◆ **EXERCISE BRIEF**
Copy precisely the first line of the material below and every later line, stopping with the line that contains "547 (by norm_num) k".

◆ **RECORDS SUPPLIED**
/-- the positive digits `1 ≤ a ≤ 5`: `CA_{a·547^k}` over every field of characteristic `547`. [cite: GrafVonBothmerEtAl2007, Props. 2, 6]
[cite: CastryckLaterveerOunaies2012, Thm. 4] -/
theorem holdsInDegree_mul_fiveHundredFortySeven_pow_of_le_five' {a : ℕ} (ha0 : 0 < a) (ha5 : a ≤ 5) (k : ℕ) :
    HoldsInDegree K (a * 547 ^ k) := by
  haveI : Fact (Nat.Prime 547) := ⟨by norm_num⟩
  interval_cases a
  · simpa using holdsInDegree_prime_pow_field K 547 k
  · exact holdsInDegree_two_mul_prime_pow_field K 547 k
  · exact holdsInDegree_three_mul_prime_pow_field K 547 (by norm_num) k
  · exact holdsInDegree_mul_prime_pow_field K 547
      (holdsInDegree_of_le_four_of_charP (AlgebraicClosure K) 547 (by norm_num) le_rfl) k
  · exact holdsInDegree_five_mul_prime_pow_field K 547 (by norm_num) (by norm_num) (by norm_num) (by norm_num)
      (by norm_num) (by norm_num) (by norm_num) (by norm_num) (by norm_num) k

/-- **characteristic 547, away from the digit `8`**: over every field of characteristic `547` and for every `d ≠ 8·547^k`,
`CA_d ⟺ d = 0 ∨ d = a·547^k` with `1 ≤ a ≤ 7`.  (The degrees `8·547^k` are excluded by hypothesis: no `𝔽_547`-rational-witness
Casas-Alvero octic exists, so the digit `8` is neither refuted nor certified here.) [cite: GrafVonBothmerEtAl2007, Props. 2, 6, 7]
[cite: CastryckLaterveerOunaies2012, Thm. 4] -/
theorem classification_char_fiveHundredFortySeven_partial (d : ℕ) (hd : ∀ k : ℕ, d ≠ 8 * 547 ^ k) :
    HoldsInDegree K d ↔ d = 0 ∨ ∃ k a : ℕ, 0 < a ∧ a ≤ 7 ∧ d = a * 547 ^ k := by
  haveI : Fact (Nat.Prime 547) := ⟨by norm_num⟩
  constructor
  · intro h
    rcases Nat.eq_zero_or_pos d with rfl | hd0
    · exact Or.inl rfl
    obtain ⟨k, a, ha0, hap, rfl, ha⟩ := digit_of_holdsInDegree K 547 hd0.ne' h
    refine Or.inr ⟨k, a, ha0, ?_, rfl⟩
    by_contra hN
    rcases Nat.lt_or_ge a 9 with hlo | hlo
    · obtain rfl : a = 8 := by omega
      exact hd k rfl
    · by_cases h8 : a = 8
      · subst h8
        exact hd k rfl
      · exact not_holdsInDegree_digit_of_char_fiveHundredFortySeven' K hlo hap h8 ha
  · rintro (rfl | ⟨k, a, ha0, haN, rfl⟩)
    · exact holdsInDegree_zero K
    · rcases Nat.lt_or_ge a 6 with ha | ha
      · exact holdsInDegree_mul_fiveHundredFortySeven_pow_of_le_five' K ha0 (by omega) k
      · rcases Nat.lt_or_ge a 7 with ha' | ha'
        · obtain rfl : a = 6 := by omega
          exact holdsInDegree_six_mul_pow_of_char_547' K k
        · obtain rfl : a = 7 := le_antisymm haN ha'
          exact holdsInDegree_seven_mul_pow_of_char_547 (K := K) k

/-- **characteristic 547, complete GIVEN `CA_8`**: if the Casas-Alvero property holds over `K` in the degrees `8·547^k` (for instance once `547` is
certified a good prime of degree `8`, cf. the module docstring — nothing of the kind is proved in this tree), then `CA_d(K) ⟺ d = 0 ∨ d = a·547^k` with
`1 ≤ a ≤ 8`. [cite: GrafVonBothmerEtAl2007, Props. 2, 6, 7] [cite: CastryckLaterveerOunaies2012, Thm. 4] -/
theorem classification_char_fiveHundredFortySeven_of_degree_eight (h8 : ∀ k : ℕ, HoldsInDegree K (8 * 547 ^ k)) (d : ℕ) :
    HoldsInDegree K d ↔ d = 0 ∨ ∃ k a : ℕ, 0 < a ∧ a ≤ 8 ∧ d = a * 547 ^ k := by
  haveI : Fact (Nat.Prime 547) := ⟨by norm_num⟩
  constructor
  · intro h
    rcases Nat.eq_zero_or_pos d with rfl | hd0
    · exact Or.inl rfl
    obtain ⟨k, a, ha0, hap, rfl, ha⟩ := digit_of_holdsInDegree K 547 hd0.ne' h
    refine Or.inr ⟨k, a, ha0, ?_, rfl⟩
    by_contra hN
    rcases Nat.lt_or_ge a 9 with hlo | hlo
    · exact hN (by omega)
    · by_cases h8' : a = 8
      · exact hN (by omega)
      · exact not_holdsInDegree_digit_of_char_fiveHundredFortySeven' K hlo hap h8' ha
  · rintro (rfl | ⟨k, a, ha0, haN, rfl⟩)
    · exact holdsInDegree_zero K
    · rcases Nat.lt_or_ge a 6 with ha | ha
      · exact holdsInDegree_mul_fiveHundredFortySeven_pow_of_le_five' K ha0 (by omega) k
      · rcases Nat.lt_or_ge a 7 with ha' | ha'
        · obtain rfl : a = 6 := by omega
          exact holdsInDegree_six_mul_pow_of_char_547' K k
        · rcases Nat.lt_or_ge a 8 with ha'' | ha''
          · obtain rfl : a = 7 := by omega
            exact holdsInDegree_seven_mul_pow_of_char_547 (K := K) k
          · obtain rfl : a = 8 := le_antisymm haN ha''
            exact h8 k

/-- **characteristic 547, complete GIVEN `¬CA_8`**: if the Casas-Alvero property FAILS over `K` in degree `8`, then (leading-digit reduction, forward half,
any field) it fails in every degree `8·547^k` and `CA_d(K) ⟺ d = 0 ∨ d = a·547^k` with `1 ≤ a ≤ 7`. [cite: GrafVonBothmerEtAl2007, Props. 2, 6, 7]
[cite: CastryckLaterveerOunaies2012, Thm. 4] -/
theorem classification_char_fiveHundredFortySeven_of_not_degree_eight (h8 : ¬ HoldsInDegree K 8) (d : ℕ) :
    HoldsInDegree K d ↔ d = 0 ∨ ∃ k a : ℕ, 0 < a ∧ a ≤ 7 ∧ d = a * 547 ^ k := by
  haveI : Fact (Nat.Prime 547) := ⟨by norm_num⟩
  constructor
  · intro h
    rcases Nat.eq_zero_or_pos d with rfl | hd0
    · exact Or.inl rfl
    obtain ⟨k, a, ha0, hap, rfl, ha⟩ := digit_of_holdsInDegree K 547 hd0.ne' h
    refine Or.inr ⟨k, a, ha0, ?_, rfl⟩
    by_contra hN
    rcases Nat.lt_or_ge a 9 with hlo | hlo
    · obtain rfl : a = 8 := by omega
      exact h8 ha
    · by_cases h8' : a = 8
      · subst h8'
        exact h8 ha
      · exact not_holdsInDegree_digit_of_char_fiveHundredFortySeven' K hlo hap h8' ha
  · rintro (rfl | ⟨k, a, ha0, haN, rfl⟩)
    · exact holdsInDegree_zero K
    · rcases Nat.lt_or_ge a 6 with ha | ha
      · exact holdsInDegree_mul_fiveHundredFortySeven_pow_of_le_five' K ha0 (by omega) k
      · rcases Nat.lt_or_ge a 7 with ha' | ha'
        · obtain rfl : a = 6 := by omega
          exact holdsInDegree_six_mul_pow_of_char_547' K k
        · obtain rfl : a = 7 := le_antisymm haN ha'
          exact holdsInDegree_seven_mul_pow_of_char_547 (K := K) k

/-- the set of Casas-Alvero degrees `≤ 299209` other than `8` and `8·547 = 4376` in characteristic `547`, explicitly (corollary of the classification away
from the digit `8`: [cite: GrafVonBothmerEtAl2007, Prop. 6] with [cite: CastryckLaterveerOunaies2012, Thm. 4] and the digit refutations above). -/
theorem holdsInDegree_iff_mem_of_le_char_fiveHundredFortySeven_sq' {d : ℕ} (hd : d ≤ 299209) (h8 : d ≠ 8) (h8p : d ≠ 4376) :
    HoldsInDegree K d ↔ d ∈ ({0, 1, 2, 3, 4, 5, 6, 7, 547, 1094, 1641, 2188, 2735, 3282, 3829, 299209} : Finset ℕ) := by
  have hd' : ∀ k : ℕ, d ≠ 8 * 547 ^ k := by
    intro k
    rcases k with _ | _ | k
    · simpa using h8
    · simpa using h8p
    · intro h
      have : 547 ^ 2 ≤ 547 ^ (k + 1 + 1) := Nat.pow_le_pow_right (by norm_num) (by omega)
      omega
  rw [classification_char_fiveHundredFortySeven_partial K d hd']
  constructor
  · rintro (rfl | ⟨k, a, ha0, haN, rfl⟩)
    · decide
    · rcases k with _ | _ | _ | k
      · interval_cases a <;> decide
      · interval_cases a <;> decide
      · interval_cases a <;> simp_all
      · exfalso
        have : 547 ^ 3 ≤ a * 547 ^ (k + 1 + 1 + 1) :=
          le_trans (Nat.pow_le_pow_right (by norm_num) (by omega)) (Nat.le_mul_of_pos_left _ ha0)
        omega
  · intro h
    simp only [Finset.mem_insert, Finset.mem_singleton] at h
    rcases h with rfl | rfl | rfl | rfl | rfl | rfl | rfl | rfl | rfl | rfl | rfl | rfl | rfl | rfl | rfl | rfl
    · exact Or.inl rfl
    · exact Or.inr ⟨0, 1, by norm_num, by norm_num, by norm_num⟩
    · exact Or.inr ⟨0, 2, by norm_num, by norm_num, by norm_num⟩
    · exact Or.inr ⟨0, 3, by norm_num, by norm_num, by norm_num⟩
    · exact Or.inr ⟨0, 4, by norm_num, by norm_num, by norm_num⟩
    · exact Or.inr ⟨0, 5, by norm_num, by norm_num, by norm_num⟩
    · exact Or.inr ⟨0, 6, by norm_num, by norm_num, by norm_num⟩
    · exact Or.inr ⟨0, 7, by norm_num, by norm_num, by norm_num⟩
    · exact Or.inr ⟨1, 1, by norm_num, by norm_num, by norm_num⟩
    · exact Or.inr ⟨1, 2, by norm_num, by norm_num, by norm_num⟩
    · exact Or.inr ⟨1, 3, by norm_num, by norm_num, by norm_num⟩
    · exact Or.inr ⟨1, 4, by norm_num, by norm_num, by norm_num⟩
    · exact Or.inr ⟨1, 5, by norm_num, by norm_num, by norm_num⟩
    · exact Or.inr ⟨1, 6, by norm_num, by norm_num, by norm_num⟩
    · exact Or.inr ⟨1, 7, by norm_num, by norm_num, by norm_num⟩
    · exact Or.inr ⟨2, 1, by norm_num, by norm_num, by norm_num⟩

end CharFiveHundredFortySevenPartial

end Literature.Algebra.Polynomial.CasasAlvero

◆ **EXERCISE SOLUTION**
/-- the positive digits `1 ≤ a ≤ 5`: `CA_{a·547^k}` over every field of characteristic `547`. [cite: GrafVonBothmerEtAl2007, Props. 2, 6]
[cite: CastryckLaterveerOunaies2012, Thm. 4] -/
theorem holdsInDegree_mul_fiveHundredFortySeven_pow_of_le_five' {a : ℕ} (ha0 : 0 < a) (ha5 : a ≤ 5) (k : ℕ) :
    HoldsInDegree K (a * 547 ^ k) := by
  haveI : Fact (Nat.Prime 547) := ⟨by norm_num⟩
  interval_cases a
  · simpa using holdsInDegree_prime_pow_field K 547 k
  · exact holdsInDegree_two_mul_prime_pow_field K 547 k
  · exact holdsInDegree_three_mul_prime_pow_field K 547 (by norm_num) k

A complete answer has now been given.